Pascal was born well-to-do, so perhaps he was removed from the general human experience. He was provided with the room to sit quietly in by the efforts of others, and may never have had to work a day in his life, affording him the luxury to make that statement. He also did not marry or reproduce. If everyone had lived the life he lived, there would be no rooms to sit in and indeed no men to sit in them. Being charitable, I suppose it's true that if all mankind were to stop reproducing, there would shortly be no more problems for humanity on account of humanity no longer existing.

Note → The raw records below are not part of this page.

import Summits.HodgeConjecture.CorCM.Census.MultiFieldWeilDefect
import Mathlib.RingTheory.Polynomial.Cyclotomic.Roots
import Mathlib.RingTheory.RootsOfUnity.Complex
import HarnessLib

/-!
# MULTI-FIELD WEIL, census part 5: PRIME ROTATIONS SEPARATE — translate sums of a function on `ℤ/ℓ` (`ℓ` prime) through a proper non-empty subset that do
# not depend on the translate force a constant function (Gauss: the `ℓ`-th cyclotomic polynomial is irreducible)

COR-CM (cell `pub-hodgecm2`), seat b30 gen 29 (2026-08-24); count-neutral own lane MULTI-FIELD WEIL ENGINE (stem `MultiFieldWeil*`).  Pure algebra (Mathlib cyclotomic
polynomials); no definition, no named fact, no geometry, no `sorry`, no `decide`.  The general-prime form of gen 27ʼs five-point lemma `SexticDecicWeil.const_of_pairSums`
(`ℓ = 5`, `|P| = 2`), which is what peels a slot of PRIME relative degree `ℓ` by a realised `ℓ`-cycle in every instance of the engine (decic slots so far; tetradecic,
`ℓ = 7`, and beyond from here).

THE ARGUMENT.  `ζ = e^{2πi/ℓ}`.  For `u : ℤ/ℓ → ℤ` with `Σ_{x ∈ P} u(x + j)` independent of `j`: multiplying by `ζ^j` and summing over `j` gives
`(Σ_{x ∈ P} ζ^{−x}) · (Σ_y u(y) ζ^y) = (Σ_x u x)·(Σ_j ζ^j) = 0`.  A sum of `|P|` distinct `ℓ`-th roots of unity with `0 < |P| < ℓ` is NON-ZERO, and `Σ_y u(y) ζ^y = 0` forces
`u` constant — both by ONE lemma (**`coeff_eq_of_aeval_eq_zero`**): a rational polynomial of degree `< ℓ` vanishing at `ζ` has ALL its coefficients `0, …, ℓ−1` EQUAL (it is a
multiple of the minimal polynomial `Φ_ℓ = 1 + X + ⋯ + X^{ℓ−1}` of `ζ`, of the same degree).  Results: **`sum_pow_ne_zero_of_card_lt`**, **`const_of_translate_sums`**.
[cite: DixonMortimer1996, §2.1] [cite: GaoUllmo2025, Thm 3.1]

## References
* [DixonMortimer1996] J. D. Dixon, B. Mortimer, *Permutation Groups*, GTM 163, §2.1.  [GaoUllmo2025] Z. Gao, E. Ullmo, J. Inst. Math. Jussieu 25 (2025), Thm 3.1.
-/

namespace Summit.HodgeConjecture.CorCM.Census.MultiFieldWeil

open Finset Polynomial

section Cyclotomic

variable {ℓ : ℕ} [hℓ : Fact ℓ.Prime]

omit hℓ in
/-- The coefficients of `Σ_y w(y) X^y` (`y < ℓ`). [folklore] -/
theorem coeff_sum_C_mul_X_pow (w : Fin ℓ → ℚ) (i : ℕ) :
    (∑ y : Fin ℓ, C (w y) * X ^ (y : ℕ)).coeff i = if hi : i < ℓ then w ⟨i, hi⟩ else 0 := by
  rw [finsetSum_coeff]
  simp_rw [coeff_C_mul_X_pow]
  split_ifs with hi
  · rw [Finset.sum_eq_single_of_mem (⟨i, hi⟩ : Fin ℓ) (Finset.mem_univ _) fun y _ hy => if_neg fun h => hy (Fin.ext h.symm)]
    exact if_pos rfl
  · exact Finset.sum_eq_zero fun y _ => if_neg fun h : i = (y : ℕ) => hi (by omega)

/-- **A rational polynomial of degree `< ℓ` vanishing at a primitive `ℓ`-th root of unity has all its coefficients `0, …, ℓ − 1` equal** (`ℓ` prime): it is a rational
multiple of `Φ_ℓ = Σ_{i<ℓ} X^i`, the minimal polynomial of `ζ` (Gauss), which has the same degree `ℓ − 1`. [folklore] -/
theorem coeff_eq_of_aeval_eq_zero {ζ : ℂ} (hζ : IsPrimitiveRoot ζ ℓ) {G : ℚ[X]} (hG : ∀ i, ℓ ≤ i → G.coeff i = 0) (hroot : aeval ζ G = 0)
    (i : ℕ) (hi : i < ℓ) : G.coeff i = G.coeff (ℓ - 1) := by
  have hℓp : ℓ.Prime := hℓ.out
  set c : ℚ := G.coeff (ℓ - 1) with hc
  have hcoeff_cyc : ∀ j, (cyclotomic ℓ ℚ).coeff j = if j < ℓ then 1 else 0 := by
    intro j
    rw [cyclotomic_prime ℚ ℓ, finsetSum_coeff]
    simp only [coeff_X_pow, Finset.sum_ite_eq, Finset.mem_range]
  -- `G' = G − c Φ_ℓ` vanishes at `ζ` and has degree `< ℓ − 1`
  set G' : ℚ[X] := G - C c * cyclotomic ℓ ℚ with hG'
  have hroot' : aeval ζ G' = 0 := by
    have hcyc0 : aeval ζ (cyclotomic ℓ ℚ) = 0 := by
      rw [cyclotomic_eq_minpoly_rat hζ hℓp.pos]
      exact minpoly.aeval ℚ ζ
    rw [hG', map_sub, map_mul, hroot, hcyc0, mul_zero, sub_zero]
  have hcoeff' : ∀ j, G'.coeff j = G.coeff j - c * (if j < ℓ then 1 else 0) := by
    intro j
    rw [hG', coeff_sub, coeff_C_mul, hcoeff_cyc]
  have hdeg' : G'.degree < ((ℓ - 1 : ℕ) : WithBot ℕ) := by
    rw [degree_lt_iff_coeff_zero]
    intro j hj
    rw [hcoeff']
    by_cases hjℓ : j < ℓ
    · have hj' : j = ℓ - 1 := by omega
      rw [if_pos hjℓ, mul_one, hj', ← hc, sub_self]
    · rw [if_neg hjℓ, mul_zero, sub_zero]
      exact hG j (by omega)
  have hG'0 : G' = 0 := by
    by_contra hne
    have h1 := minpoly.degree_le_of_ne_zero ℚ ζ hne hroot'
    rw [← cyclotomic_eq_minpoly_rat hζ hℓp.pos, degree_cyclotomic, Nat.totient_prime hℓp] at h1
    exact absurd (h1.trans_lt hdeg') (lt_irrefl _)
  have h := hcoeff' i
  rw [hG'0, coeff_zero, if_pos hi, mul_one] at h
  linarith

omit hℓ in
/-- The value at `ζ` of `Σ_y w(y) X^y`. [folklore] -/
theorem aeval_sum_C_mul_X_pow (ζ : ℂ) (w : Fin ℓ → ℚ) :
    aeval ζ (∑ y : Fin ℓ, C (w y) * X ^ (y : ℕ)) = ∑ y : Fin ℓ, ((w y : ℚ) : ℂ) * ζ ^ (y : ℕ) := by
  rw [map_sum]
  refine Finset.sum_congr rfl fun y _ => ?_
  rw [map_mul, aeval_C, map_pow, aeval_X, eq_ratCast]

/-- **A sum of `|P|` DISTINCT `ℓ`-th roots of unity with `0 < |P| < ℓ` is non-zero** (`ℓ` prime). [folklore] -/
theorem sum_pow_ne_zero_of_card_lt {ζ : ℂ} (hζ : IsPrimitiveRoot ζ ℓ) (P : Finset (Fin ℓ)) (hP0 : P.Nonempty) (hPℓ : P.card < ℓ) :
    ∑ x ∈ P, ζ ^ (x : ℕ) ≠ 0 := by
  classical
  intro hsum
  -- the indicator polynomial of `P`
  set w : Fin ℓ → ℚ := fun y => if y ∈ P then 1 else 0 with hw
  have hroot : aeval ζ (∑ y : Fin ℓ, C (w y) * X ^ (y : ℕ)) = 0 := by
    rw [aeval_sum_C_mul_X_pow, ← hsum, ← Finset.sum_filter_add_sum_filter_not univ (fun y => y ∈ P)]
    have h1 : (∑ y ∈ univ.filter (fun y => y ∈ P), ((w y : ℚ) : ℂ) * ζ ^ (y : ℕ)) = ∑ x ∈ P, ζ ^ (x : ℕ) := by
      rw [Finset.filter_mem_eq_inter, Finset.univ_inter]
      exact Finset.sum_congr rfl fun y hy => by rw [hw]; simp [hy]
    have h2 : (∑ y ∈ univ.filter (fun y => ¬ y ∈ P), ((w y : ℚ) : ℂ) * ζ ^ (y : ℕ)) = 0 :=
      Finset.sum_eq_zero fun y hy => by rw [hw]; simp [(Finset.mem_filter.1 hy).2]
    rw [h1, h2, add_zero]
  have hG : ∀ i, ℓ ≤ i → (∑ y : Fin ℓ, C (w y) * X ^ (y : ℕ)).coeff i = 0 := fun i hi => by
    rw [coeff_sum_C_mul_X_pow, dif_neg (by omega)]
  have hconst := coeff_eq_of_aeval_eq_zero hζ hG hroot
  -- all indicator values are equal: `P = ∅` or `P = univ`
  obtain ⟨x₀, hx₀⟩ := hP0
  have hall : ∀ y : Fin ℓ, y ∈ P := by
    intro y
    have hy := hconst y y.2
    have hx := hconst x₀ x₀.2
    rw [coeff_sum_C_mul_X_pow, dif_pos y.2] at hy
    rw [coeff_sum_C_mul_X_pow, dif_pos x₀.2] at hx
    have hwy : w y = w x₀ := by rw [Fin.eta] at hy hx; rw [hy, hx]
    rw [hw] at hwy
    simp only [hx₀, if_true] at hwy
    by_contra hyP
    rw [if_neg hyP] at hwy
    exact zero_ne_one hwy
  have hcard : P.card = ℓ := by
    rw [Finset.eq_univ_of_forall hall, Finset.card_univ, Fintype.card_fin]
  omega

omit hℓ in
/-- `ζ^{(x + j) mod ℓ} = ζ^x ζ^j` on `Fin ℓ`. [folklore] -/
theorem pow_val_add {ζ : ℂ} (hζ : IsPrimitiveRoot ζ ℓ) (x j : Fin ℓ) : ζ ^ ((x + j : Fin ℓ) : ℕ) = ζ ^ (x : ℕ) * ζ ^ (j : ℕ) := by
  rw [Fin.val_add, ← pow_add]
  conv_rhs => rw [← Nat.mod_add_div ((x : ℕ) + j) ℓ]
  rw [pow_add, pow_mul, hζ.pow_eq_one, one_pow, mul_one]

/-- **PRIME ROTATIONS SEPARATE.**  `ℓ` prime, `P ⊆ ℤ/ℓ` with `0 < |P| < ℓ`, `u : ℤ/ℓ → ℤ`: if the translate sums `Σ_{x ∈ P} u(x + j)` do not depend on `j`, then `u` is
constant.  (For `ℓ = 5`, `|P| = 2` this is `SexticDecicWeil.const_of_pairSums`.) [cite: DixonMortimer1996, §2.1] -/
theorem const_of_translate_sums (P : Finset (Fin ℓ)) (hP0 : P.Nonempty) (hPℓ : P.card < ℓ) {u : Fin ℓ → ℤ}
    (h : ∀ j : Fin ℓ, ∑ x ∈ P, u (x + j) = ∑ x ∈ P, u x) (a b : Fin ℓ) : u a = u b := by
  classical
  have hℓp : ℓ.Prime := hℓ.out
  haveI : NeZero ℓ := ⟨hℓp.ne_zero⟩
  set ζ : ℂ := Complex.exp (2 * Real.pi * Complex.I / ℓ) with hζdef
  have hζ : IsPrimitiveRoot ζ ℓ := Complex.isPrimitiveRoot_exp ℓ hℓp.ne_zero
  -- the complex sums
  set g : Fin ℓ → ℂ := fun y => ((u y : ℚ) : ℂ) with hg
  set A : ℂ := ∑ y : Fin ℓ, g y * ζ ^ (y : ℕ) with hA
  have hS : ∀ j : Fin ℓ, (∑ x ∈ P, g (x + j)) = ∑ x ∈ P, g x := by
    intro j
    have h1 := congrArg (fun z : ℤ => ((z : ℚ) : ℂ)) (h j)
    simpa [hg] using h1
  -- `Σ_j S(j) ζ^j = 0`
  have hgeom : (∑ j : Fin ℓ, ζ ^ (j : ℕ)) = 0 := by
    rw [Fin.sum_univ_eq_sum_range (fun i => ζ ^ i) ℓ]
    exact hζ.geom_sum_eq_zero hℓp.one_lt
  have hT0 : (∑ j : Fin ℓ, (∑ x ∈ P, g (x + j)) * ζ ^ (j : ℕ)) = 0 := by
    rw [Finset.sum_congr rfl fun j _ => by rw [hS j], ← Finset.mul_sum, hgeom, mul_zero]
  -- `Σ_j S(j) ζ^j = (Σ_{x ∈ P} ζ^{−x}) · A`
  have hreindex : ∀ x : Fin ℓ, (∑ j : Fin ℓ, g (x + j) * ζ ^ (j : ℕ)) = ζ ^ ((-x : Fin ℓ) : ℕ) * A := by
    intro x
    have h1 : (∑ j : Fin ℓ, g (x + j) * ζ ^ (j : ℕ)) = ∑ y : Fin ℓ, g y * ζ ^ ((y + -x : Fin ℓ) : ℕ) := by
      refine Fintype.sum_equiv (Equiv.addLeft x) _ _ fun j => ?_
      show g (x + j) * ζ ^ (j : ℕ) = g (x + j) * ζ ^ ((x + j + -x : Fin ℓ) : ℕ)
      rw [add_neg_cancel_comm]
    rw [h1, hA, Finset.mul_sum]
    refine Finset.sum_congr rfl fun y _ => ?_
    rw [pow_val_add hζ]
    ring
  have hT : (∑ j : Fin ℓ, (∑ x ∈ P, g (x + j)) * ζ ^ (j : ℕ)) = (∑ x ∈ P, ζ ^ ((-x : Fin ℓ) : ℕ)) * A := by
    rw [Finset.sum_congr rfl fun j _ => Finset.sum_mul P (fun x => g (x + j)) (ζ ^ (j : ℕ)), Finset.sum_comm, Finset.sum_mul]
    exact Finset.sum_congr rfl fun x _ => hreindex x
  -- the first factor is non-zero: a sum of `|P|` distinct roots of unity
  have hQ : (∑ x ∈ P, ζ ^ ((-x : Fin ℓ) : ℕ)) ≠ 0 := by
    rw [← Finset.sum_image (f := fun x' : Fin ℓ => ζ ^ (x' : ℕ)) (s := P) (g := fun x : Fin ℓ => -x) fun x _ x' _ hxx' => neg_injective hxx']
    refine sum_pow_ne_zero_of_card_lt hζ _ (hP0.image _) ?_
    rw [Finset.card_image_of_injective _ neg_injective]
    exact hPℓ
  have hA0 : A = 0 := by
    have h1 : (∑ x ∈ P, ζ ^ ((-x : Fin ℓ) : ℕ)) * A = 0 := by rw [← hT, hT0]
    exact (mul_eq_zero.1 h1).resolve_left hQ
  -- hence `Σ_y u(y) X^y` vanishes at `ζ`: `u` is constant
  have hroot : aeval ζ (∑ y : Fin ℓ, C (u y : ℚ) * X ^ (y : ℕ)) = 0 := by rw [aeval_sum_C_mul_X_pow, ← hA0, hA]
  have hG : ∀ i, ℓ ≤ i → (∑ y : Fin ℓ, C (u y : ℚ) * X ^ (y : ℕ)).coeff i = 0 := fun i hi => by
    rw [coeff_sum_C_mul_X_pow, dif_neg (by omega)]
  have hconst := coeff_eq_of_aeval_eq_zero hζ hG hroot
  have ha := hconst a a.2
  have hb := hconst b b.2
  rw [coeff_sum_C_mul_X_pow, dif_pos a.2, Fin.eta] at ha
  rw [coeff_sum_C_mul_X_pow, dif_pos b.2, Fin.eta] at hb
  exact_mod_cast ha.trans hb.symm

end Cyclotomic

end Summit.HodgeConjecture.CorCM.Census.MultiFieldWeil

  • just go to a park mate. an open field. an empty car park. everyone can find a place to sit or stop. no one has taken that away from you

    • I guess I can see how I didn't communicate clearly, but that was really not the point I was getting at. The point about the room is more that ordinary people need to acquire shelter and food to survive. If those things are not freely provided for them as they were for Pascal, their life will have many problems in the pursuit of those things. Meditating quietly in nature is all well and good, but doing so will hardly free you from all the problems that are associated with the pursuit of survival and/or procreation, and which make up the majority of human problems.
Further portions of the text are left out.